Uwe Vetterlein hat am heutigen Freitag sein Amt als Präsident des Handball-Verbandes Sachsen (HVS) im Ergebnis einer außerordentlichen Präsidiumssitzung niedergelegt.

 

Am vergangenen Wochenende hatten ihn die Delegierten beim 10. Ordentlichen Verbandstag noch mehrheitlich in seinem Amt als Präsident des HVS bestätigt.
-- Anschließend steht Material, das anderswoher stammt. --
import Summits.Ventures.Crystal3D.Theorems.StickyWulffConstantCoaxialWallLawEndRowOuterShellSigDefs
import HarnessLib

/-!
# Definitions: ALL Barlow payer windows (the `v_max`-free universe) — so that the typed tails read «not on any Barlow stacking»

HONEST FRAMING. Venture `Summits/Ventures/Crystal3D` (cell `crystal3d-full`), crux `CoaxialWallLaw`
(stmt-Ventures-19481, `route-Ventures-StickyWulffConstant`), REGISTERED line `WallLedgerF` (planner cf-p1).  DEFINITIONS
ONLY; nothing is claimed; F-C1 not moved.  cf-p1 DECISION (xlviii) + 23:05:35Z (lane-F chain of record at the signature
level): with 19481-p1's outer-shell reduction (`…EndRowOuterShellSig`) and the inner-universe certificate
`EndRowOnSiteFlatA v2 (9/2) barlowInnerUniverse`, EVERY Barlow payer window (any number of vacancies) is on the certified
side; the TAILS of `…EndRowOnSiteDefsA` are therefore to be taken over the `v_max`-free universe below, where
`¬ OnSiteAt barlowWindowUniverseAll X z` literally says «the payer window `X ∩ B̄(z,3)` is not a rigid image of (the sites of
one Barlow stacking in the closed radius-`3` ball minus vacancies)» — the NON-BARLOW tail (19481-p1's U-R skeletons,
foreign balls, disordered windows).

* `barlowWindowUniverseAll := ⋃ n, barlowWindowUniverse n`;
* `mem_barlowWindowUniverseAll_iff` — membership without the vacancy count: `∃ s` (Hägg) `∃ V ⊆ Λ(s)`,
  `↑P = (Λ(s) ∩ B̄(0,3)) ∖ V`, `0 ∈ P`, `deg 0 ≤ 11`;
* `barlowWindowUniverse_subset_all`, `isBarlowWindow_of_mem_barlowWindowUniverseAll`.
WHAT THIS IS NOT: no tail is proved; F-C1 not moved.
-/

noncomputable section

namespace Summit.Ventures.Crystal3D.Theorems

open Summit.Ventures.Crystal3D Finset
open Literature.MathematicalPhysics.StatisticalMechanics (barlowStacking IsHaggSeq)

/-- **ALL BARLOW PAYER WINDOWS**: the union over `vmax` of the universes U-W(`vmax`). -/
def barlowWindowUniverseAll : Set (Finset (EuclideanSpace ℝ (Fin 3))) :=
  ⋃ n : ℕ, barlowWindowUniverse n

/-- U-W(`vmax`) is part of the `vmax`-free universe. -/
theorem barlowWindowUniverse_subset_all (vmax : ℕ) : barlowWindowUniverse vmax ⊆ barlowWindowUniverseAll :=
  Set.subset_iUnion barlowWindowUniverse vmax

open scoped Classical in
/-- Membership in the `vmax`-free universe: a Barlow payer window with ANY finite vacancy set. -/
theorem mem_barlowWindowUniverseAll_iff {P : Finset (EuclideanSpace ℝ (Fin 3))} :
    P ∈ barlowWindowUniverseAll ↔ ∃ s : ℤ → ℤ, IsHaggSeq s ∧ ∃ V : Finset (EuclideanSpace ℝ (Fin 3)),
      (↑V : Set (EuclideanSpace ℝ (Fin 3))) ⊆ barlowStacking 1 (Real.sqrt (2 / 3)) s ∧
      (↑P : Set (EuclideanSpace ℝ (Fin 3))) =
        (barlowStacking 1 (Real.sqrt (2 / 3)) s ∩ Metric.closedBall 0 3) \ ↑V ∧
      (0 : EuclideanSpace ℝ (Fin 3)) ∈ P ∧ (P.filter fun q => dist (0 : EuclideanSpace ℝ (Fin 3)) q = 1).card ≤ 11 := by
  unfold barlowWindowUniverseAll
  rw [Set.mem_iUnion]
  constructor
  · rintro ⟨n, s, hs, V, -, hV, hP, h0, hdeg⟩
    exact ⟨s, hs, V, hV, hP, h0, hdeg⟩
  · rintro ⟨s, hs, V, hV, hP, h0, hdeg⟩
    exact ⟨V.card, s, hs, V, le_rfl, hV, hP, h0, hdeg⟩

/-- Every pattern of the `vmax`-free universe is a Barlow window. -/
theorem isBarlowWindow_of_mem_barlowWindowUniverseAll {P : Finset (EuclideanSpace ℝ (Fin 3))}
    (h : P ∈ barlowWindowUniverseAll) : IsBarlowWindow P := by
  obtain ⟨n, hn⟩ := Set.mem_iUnion.1 h
  exact isBarlowWindow_of_mem_barlowWindowUniverse hn

end Summit.Ventures.Crystal3D.Theorems

end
Erst unmittelbar vor dem Wahlakt war durch eine Delegiertenanfrage bekannt geworden, dass Uwe Vetterlein bei der Kommunalwahl in Dresden an diesem Sonntag für die AfD auf Listenplatz 2 im Wahlkreis 4 als Nichtparteimitglied kandidiert.

 

Das Präsidium des Handball-Verbandes Sachsen dankt Uwe Vetterlein für sein langjähriges ehrenamtliches Engagement – ab 1993 als Vizepräsident, seit 2007 als Präsident des HVS ausdrücklich.

 

Das HVS-Präsidium geht davon aus, dass mit dem Rücktritt ein möglicher Schaden vom Verband abgewendet werden kann. Die Frage nach der Vereinbarkeit der Spitzenposition im größten ostdeutschen Handball-Verband mit dem Engagement für eine öffentlich stark umstrittene Partei hätte zu einer inneren Zerreißprobe mit immer neuen politischen Diskussionen und daraus resultierenden unabsehbaren Folgen führen können. Das Präsidium bedauert, dass Uwe Vetterlein dazu nicht vorab das Gespräch gesucht und damit auch das bisherige Vertrauensverhältnis gestört hat.

 

Das HVS-Präsidium wird auf einer außerordentlichen Sitzung am 12. Juni und in enger Abstimmung mit seinen Gremien über das weitere Vorgehen beraten. Entsprechend der Satzung führt ein Vizepräsident als Interimspräsident bis zum nächsten ordentlichen oder außerordentlichen Verbandstag die Amtsgeschäfte des HVS. Die Reihenfolge der Vertretung regelt § 37 Abs. 2, falls das Präsidium keinen anderen Beschluss fasst.

 

Der Handball-Verband Sachsen versteht sich gemäß seiner Satzung als politisch neutral.